P923 The pre-treatment gut microbiome at adult IBD inception: Initial signals from the Birmingham inception cohort
Rimmer, P.(1)*;Cheesbrough, J.(1);Iqbal, A.(2);Sharma, N.(1);Iqbal, T.(1);Quraishi, N.(1);
(1)University Hospitals Birmingham NHS Foundation Trust, Gastroenterology, Birmingham, United Kingdom;(2)University of BIrmingham, Institute of Cardiovascular Sciences, Birmingham, United Kingdom;
Gut microbiome disruption and ‘dysbiosis’ is an established characteristic of IBD. The lack of treatment naïve and prospective longitudinal microbiome data makes it challenging to separate the influence of potential confounders. We present our preliminary microbiota analysis from a treatment naïve cohort of IBD patients seen in our rapid-access integrated clinical and research IBD inception clinic.
Stool collected in DNA Genotek OM-200 kits is brought to the first face to face pre-diagnosis outpatient review, alongside faecal calprotectin (FCAL). Metadata is collected prospectively with repeat samples collected longitudinally. Healthy controls were recruited separately. Stool microbial DNA was extracted with subsequent 16S rRNA PCR and sequencing. Diversity analysis and taxonomic classifications were performed in line with the QIIME2 workflow. Taxa with linear discriminant analysis (LDA) >2 at a P<0.05 were considered significant on LDA effect size (LEfSe) analysis. Correlation was evaluated with Kendall’s Tau coefficient.
Across sites, our clinics have seen 609 patients, with 256 enrolled in active research. We have banked 200 pre-treatment OM-200 stool samples from this cohort, with a further 45 samples from follow up visits. Of the first 49 samples sequenced, 31 were diagnosed with IBD (UC=18; CD=13). An independent cohort of 18 healthy controls were used for comparison. Median FCAL in the IBD cohort was 915ug/g (IQR 1499ug/g). Microbial composition in the IBD patients as assessed by Bray-Curtis distance matrix was significantly different compared to healthy controls (P<0.001). Alpha diversity (Shannon diversity index) was significantly lower in the IBD cohort when compared to healthy controls (P=0.01, Figure 1).

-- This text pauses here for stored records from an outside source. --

import Literature.Analysis.FluidPDE.MildSolution
import Literature.Analysis.FluidPDE.OseenHeat
import HarnessLib

/-!
# The heat-smoothed divergence of a tensor product `e^{σΔ} div (v ⊗ w)` in `Lᵖ`

Analysis/FluidPDE support file (theorem-only) for the discharge of the named fact
`Literature.Analysis.FluidPDE.isMildNSSolutionOn_iff_duhamel_two` (`MildSolution.lean`;
Lemarié-Rieusset 2002, Thm. 11.2 = Lemarié-Rieusset 2016, Thm. 6.1: duality form ⇔ `L²` Duhamel
formula). The accepted `Literature.Analysis.FluidPDE.heatDivTensor σ v w x = ∫ (D G_σ)(x - y)[v y] • w y dy`
(`G_σ` the Gauss–Weierstrass kernel) is the Duhamel integrand `e^{σΔ} div (v ⊗ w)` of Kato 1984,
(1.7). This file provides its `Lᵖ` theory for bounded `v` and `w ∈ Lᵖ`:

* `Literature.Analysis.FluidPDE.eLpNorm_heatDivTensor_le`, `memLp_heatDivTensor` (**Young bound**):
  `‖e^{σΔ} div (v ⊗ w)‖_p ≤ C 2^{n/2} σ^{-1/2} ‖w‖_p` when `|v| ≤ C` a.e. (`1 ≤ p < ∞`), from the
  pointwise bound `|heatDivTensor σ v w (x)| ≤ C ∫ |∇G_σ(x - y)| |w(y)| dy`, the `lintegral` form of
  Young's inequality `L¹ × Lᵖ → Lᵖ` (`lintegral_rpow_lintegral_sub_mul_le`) and the tree's
  `‖∇G_σ‖₁ ≤ 2^{n/2} σ^{-1/2}` (`lintegral_enorm_fderiv_heatKernel_le`).
* `Literature.Analysis.FluidPDE.integral_inner_heatDivTensor_eq` (**pairing identity**): for
  `φ, w ∈ L²`, `∫ ⟪e^{σΔ} div (v ⊗ w), φ⟫ = -∫ ⟪w, (v·∇) e^{σΔ} φ⟫` (Fubini on `E × E`, the derivative
  of the caloric extension as the convolution with the odd kernel `∇G_σ`,
  `fderiv_heatExtension_apply_eq_convolution`): the tested form of `e^{σΔ} div (v ⊗ w)` used by the
  duality ("very weak") formulation of mild solutions (Fabes–Jones–Rivière 1972, Thm. 2.1).
* `Literature.Analysis.FluidPDE.aestronglyMeasurable_heatDivTensor_param` (**joint measurability**
  in a parameter): for jointly measurable data `V, W : P × E → ·` and measurable times `c`,
  `(p, x) ↦ heatDivTensor (c p) V(p, ·) W(p, ·) x` is a.e. strongly measurable on `P × E`.

## Mathlib / tree search

Tree (accepted, proved): `heatDivTensor` (`MildSolution`), `fderiv_heatKernel_apply_eq_mul_inner`,
`fderiv_heatKernel_neg_apply`, `integrable_fderiv_heatKernel_apply`, `memLp_fderiv_heatKernel_apply`,
`fderiv_heatExtension_apply_eq_convolution`, `integrable_kernel_mul_mul` (`HeatFlowCalculus`),
`lintegral_enorm_fderiv_heatKernel_le`, `norm_fderiv_heatKernel_le`, `memLp_gaussian_of_pos`
(`HeatKernelGradient`), `quasiMeasurePreserving_proj_param` (`OseenHeat`). Not in the tree before
(`lean search 'heatDivTensor'`: only the definition and two docstring mentions): any estimate or
identity for `heatDivTensor`. Mathlib: `enorm_integral_le_lintegral_enorm`,
`lintegral_lintegral_swap`, `integral_integral_swap`, `integral_inner`,
`AEStronglyMeasurable.integral_prod_right'`.

## References

* T. Kato, *Strong `Lᵖ`-solutions of the Navier–Stokes equation in `ℝᵐ`*, Math. Z. 187 (1984)
  471–480, (1.7), (2.3').
* P. G. Lemarié-Rieusset, *The Navier–Stokes Problem in the 21st Century*, CRC Press 2016,
  §6.2 (heat kernel calculus), Thm. 6.1 (Oseen's equations). Bib key `LemarieRieusset2016`.
* E. B. Fabes, B. F. Jones, N. M. Rivière, Arch. Rational Mech. Anal. 45 (1972), Thm. 2.1.
* M.-H. Giga, Y. Giga, J. Saal, *Nonlinear PDEs*, Birkhäuser 2010, §1.1.3 (`‖∇e^{tΔ}f‖_p`).
-/

noncomputable section

open MeasureTheory TopologicalSpace Set Function Filter Topology InnerProductSpace
open scoped RealInnerProductSpace ENNReal NNReal Convolution

namespace Literature.Analysis.FluidPDE

/-! ### Young's inequality `L¹ × Lᵖ → Lᵖ` in `lintegral` form for a difference kernel -/

section Young

variable {E : Type*} [NormedAddCommGroup E] [MeasurableSpace E] [BorelSpace E]
  [SecondCountableTopology E] {μ : Measure E} [SFinite μ] [μ.IsAddLeftInvariant]
  [μ.IsAddRightInvariant] [μ.IsNegInvariant]

/-- **Young `L¹ × Lᵖ → Lᵖ` in `lintegral` form**: for nonnegative measurable `K`, `g` and
`1 ≤ p`, `∫ (∫ K(x - y) g(y) dy)^p dx ≤ (∫ K)^p ∫ g^p` (Jensen/Hölder in `y` with the probability
weight `K/‖K‖₁`, then Tonelli and translation invariance). [folklore] -/
theorem lintegral_rpow_lintegral_sub_mul_le {K g : E → ℝ≥0∞} (hK : Measurable K)
    (hg : Measurable g) {p : ℝ} (hp : 1 ≤ p) :
    ∫⁻ x, (∫⁻ y, K (x - y) * g y ∂μ) ^ p ∂μ ≤ (∫⁻ y, K y ∂μ) ^ p * ∫⁻ x, g x ^ p ∂μ := by
  set A := ∫⁻ y, K y ∂μ with hA
  have hswap : ∀ x, ∫⁻ y, K (x - y) * g y ∂μ = ∫⁻ y, K y * g (x - y) ∂μ := fun x => by
    have h := lintegral_sub_left_eq_self (μ := μ) (fun y => K y * g (x - y)) x
    simp only [sub_sub_cancel] at h
    exact h
  simp_rw [hswap]
  have hG : Measurable (fun z : E × E => K z.2 * g (z.1 - z.2) ^ p) :=
    (hK.comp measurable_snd).mul ((hg.comp (measurable_fst.sub measurable_snd)).pow_const _)
  calc ∫⁻ x, (∫⁻ y, K y * g (x - y) ∂μ) ^ p ∂μ
      ≤ ∫⁻ x, A ^ (p - 1) * ∫⁻ y, K y * g (x - y) ^ p ∂μ ∂μ :=
        lintegral_mono fun x => UnboundedOperators.lintegral_mul_rpow_le_of_one_le hK.aemeasurable
          ((hg.comp (measurable_const.sub measurable_id)).aemeasurable) hp
    _ = A ^ (p - 1) * ∫⁻ y, ∫⁻ x, K y * g (x - y) ^ p ∂μ ∂μ := by
        rw [lintegral_const_mul'' _ hG.aemeasurable.lintegral_prod_right',
          lintegral_lintegral_swap hG.aemeasurable]
    _ = A ^ (p - 1) * ∫⁻ y, K y * ∫⁻ x, g x ^ p ∂μ ∂μ := by
        congr 1
        refine lintegral_congr fun y => ?_
        have hgy : AEMeasurable (fun x => g (x - y) ^ p) μ :=
          ((hg.comp (measurable_id.sub_const y)).pow_const _).aemeasurable
        rw [lintegral_const_mul'' _ hgy, lintegral_sub_right_eq_self (fun x => g x ^ p) y]
    _ = A ^ p * ∫⁻ x, g x ^ p ∂μ := by
        rw [lintegral_mul_const'' _ hK.aemeasurable, ← mul_assoc, ← hA]
        congr 1
        conv_rhs => rw [← sub_add_cancel p 1, ENNReal.rpow_add_of_nonneg _ _ (by linarith)
          zero_le_one, ENNReal.rpow_one]

end Young

/-! ### `Lᵖ` bounds for `heatDivTensor` -/

section LpBounds

variable {E : Type*} [NormedAddCommGroup E] [InnerProductSpace ℝ E] [FiniteDimensional ℝ E]
  [MeasurableSpace E] [BorelSpace E]
variable {F : Type*} [NormedAddCommGroup F] [NormedSpace ℝ F]

omit [FiniteDimensional ℝ E] [MeasurableSpace E] [BorelSpace E] in
/-- The integrand of `heatDivTensor` through the explicit gradient of the Gauss–Weierstrass
kernel: `(DG_τ)(x - y)[v y] • w y = (-(G_τ(x - y)/(2τ)) ⟪x - y, v y⟫) • w y`. [folklore] -/
theorem heatDivTensor_integrand_eq (τ : ℝ) (v : E → E) (w : E → F) (x y : E) :
    (fderiv ℝ (UnboundedOperators.heatKernel (E := E) τ) (x - y) (v y)) • w y =
      (-(UnboundedOperators.heatKernel τ (x - y) / (2 * τ)) * ⟪x - y, v y⟫) • w y := by
  rw [UnboundedOperators.fderiv_heatKernel_apply_eq_mul_inner]

/-- The integrand of `heatDivTensor σ v w x`, as a function of `(x, y)`, is a.e. strongly
measurable on `E × E` for a.e. strongly measurable `v`, `w`. [folklore] -/
theorem aestronglyMeasurable_heatDivTensor_integrand {v : E → E} {w : E → F}
    (hv : AEStronglyMeasurable v volume) (hw : AEStronglyMeasurable w volume) (τ : ℝ) :
    AEStronglyMeasurable
      (fun z : E × E => (fderiv ℝ (UnboundedOperators.heatKernel (E := E) τ) (z.1 - z.2) (v z.2)) • w z.2)
      (volume.prod volume) := by
  have h1 : AEStronglyMeasurable
      (fun z : E × E => -(UnboundedOperators.heatKernel τ (z.1 - z.2) / (2 * τ)) * ⟪z.1 - z.2, v z.2⟫)
      (volume.prod volume) := by
    have hc : Continuous fun z : E × E => -(UnboundedOperators.heatKernel τ (z.1 - z.2) / (2 * τ)) :=
      (((UnboundedOperators.continuous_heatKernel τ).comp (continuous_fst.sub continuous_snd)).div_const
        _).neg
    exact hc.aestronglyMeasurable.mul ((continuous_fst.sub continuous_snd).aestronglyMeasurable.inner
      hv.comp_snd)
  refine (h1.smul hw.comp_snd).congr (Eventually.of_forall fun z => ?_)
  exact (heatDivTensor_integrand_eq τ v w z.1 z.2).symm

/-- `heatDivTensor σ v w` is a.e. strongly measurable for a.e. strongly measurable `v`, `w`
(a parametric Bochner integral of a jointly measurable integrand). [folklore] -/
theorem aestronglyMeasurable_heatDivTensor {v : E → E} {w : E → F}
    (hv : AEStronglyMeasurable v volume) (hw : AEStronglyMeasurable w volume) (τ : ℝ) :
    AEStronglyMeasurable (heatDivTensor τ v w) volume :=
  (aestronglyMeasurable_heatDivTensor_integrand hv hw τ).integral_prod_right'

omit [FiniteDimensional ℝ E] [MeasurableSpace E] [BorelSpace E] in
/-- Pointwise bound on the integrand: `‖(DG_τ)(x - y)[v y] • w y‖ ≤ C ‖DG_τ(x - y)‖ ‖w y‖` when
`‖v y‖ ≤ C`. [folklore] -/
theorem norm_heatDivTensor_integrand_le {v : E → E} {C : ℝ} {y : E} (hy : ‖v y‖ ≤ C) (w : E → F)
    (τ : ℝ) (x : E) :
    ‖(fderiv ℝ (UnboundedOperators.heatKernel (E := E) τ) (x - y) (v y)) • w y‖ ≤
      C * ‖fderiv ℝ (UnboundedOperators.heatKernel (E := E) τ) (x - y)‖ * ‖w y‖ := by
  rw [norm_smul]
  refine mul_le_mul_of_nonneg_right ?_ (norm_nonneg _)
  calc ‖fderiv ℝ (UnboundedOperators.heatKernel τ) (x - y) (v y)‖
      ≤ ‖fderiv ℝ (UnboundedOperators.heatKernel τ) (x - y)‖ * ‖v y‖ := ContinuousLinearMap.le_opNorm _ _
    _ ≤ ‖fderiv ℝ (UnboundedOperators.heatKernel τ) (x - y)‖ * C :=
        mul_le_mul_of_nonneg_left hy (norm_nonneg _)
    _ = C * ‖fderiv ℝ (UnboundedOperators.heatKernel τ) (x - y)‖ := mul_comm _ _

/-- **Pointwise bound** `‖e^{τΔ} div (v ⊗ w)(x)‖ ≤ C ∫ ‖∇G_τ(x - y)‖ ‖w y‖ dy` (in `ℝ≥0∞`) when
`‖v‖ ≤ C` a.e. [folklore] -/
theorem enorm_heatDivTensor_le {v : E → E} {C : ℝ} (hC : ∀ᵐ y ∂(volume : Measure E), ‖v y‖ ≤ C)
    (w : E → F) (τ : ℝ) (x : E) :
    ‖heatDivTensor τ v w x‖ₑ ≤
      ENNReal.ofReal C * ∫⁻ y, ‖fderiv ℝ (UnboundedOperators.heatKernel (E := E) τ) (x - y)‖ₑ * ‖w y‖ₑ := by
  unfold heatDivTensor
  calc ‖∫ y, (fderiv ℝ (UnboundedOperators.heatKernel (E := E) τ) (x - y) (v y)) • w y‖ₑ
      ≤ ∫⁻ y, ‖(fderiv ℝ (UnboundedOperators.heatKernel (E := E) τ) (x - y) (v y)) • w y‖ₑ :=
        enorm_integral_le_lintegral_enorm _
    _ ≤ ∫⁻ y, ENNReal.ofReal C *
          (‖fderiv ℝ (UnboundedOperators.heatKernel (E := E) τ) (x - y)‖ₑ * ‖w y‖ₑ) := by
        refine lintegral_mono_ae (hC.mono fun y hy => ?_)
        rw [← ofReal_norm, ← ofReal_norm, ← ofReal_norm, ← ENNReal.ofReal_mul (norm_nonneg _),
          ← ENNReal.ofReal_mul ((le_trans (norm_nonneg _) hy)), ← mul_assoc]
        exact ENNReal.ofReal_le_ofReal (norm_heatDivTensor_integrand_le hy w τ x)
    _ = _ := lintegral_const_mul' _ _ ENNReal.ofReal_ne_top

These differences in alpha and beta diversity were also observed with IBD subtypes (P<0.01). Patients with IBD had significantly lower relative abundance of multiple taxa belonging to the families Clostridiaceae, Lachnospiraceae, and Coriobacteriaceae and genus Ruminococcus, Butyricicoccus, Bifidobacterium, Blautia and Dorea, as displayed in Figure 2. The genuses Fusobacterium, Peptostreptococcus and Subdoligranulum positively correlated with FCAL levels whilst the genus Lachnobacterium negatively correlated (both P<0.05).
We present our preliminary index analysis of microbiome data in a unique treatment naïve IBD cohort. Our ongoing prospective longitudinal collection of clinical, microbial, immunological and metabolomic datasets will facilitate understanding of potential baseline prognostic indicators, predictive biomarkers for treatment response and relationship with disease activity. A further large batch of samples are submitted for sequencing and additional insights will follow.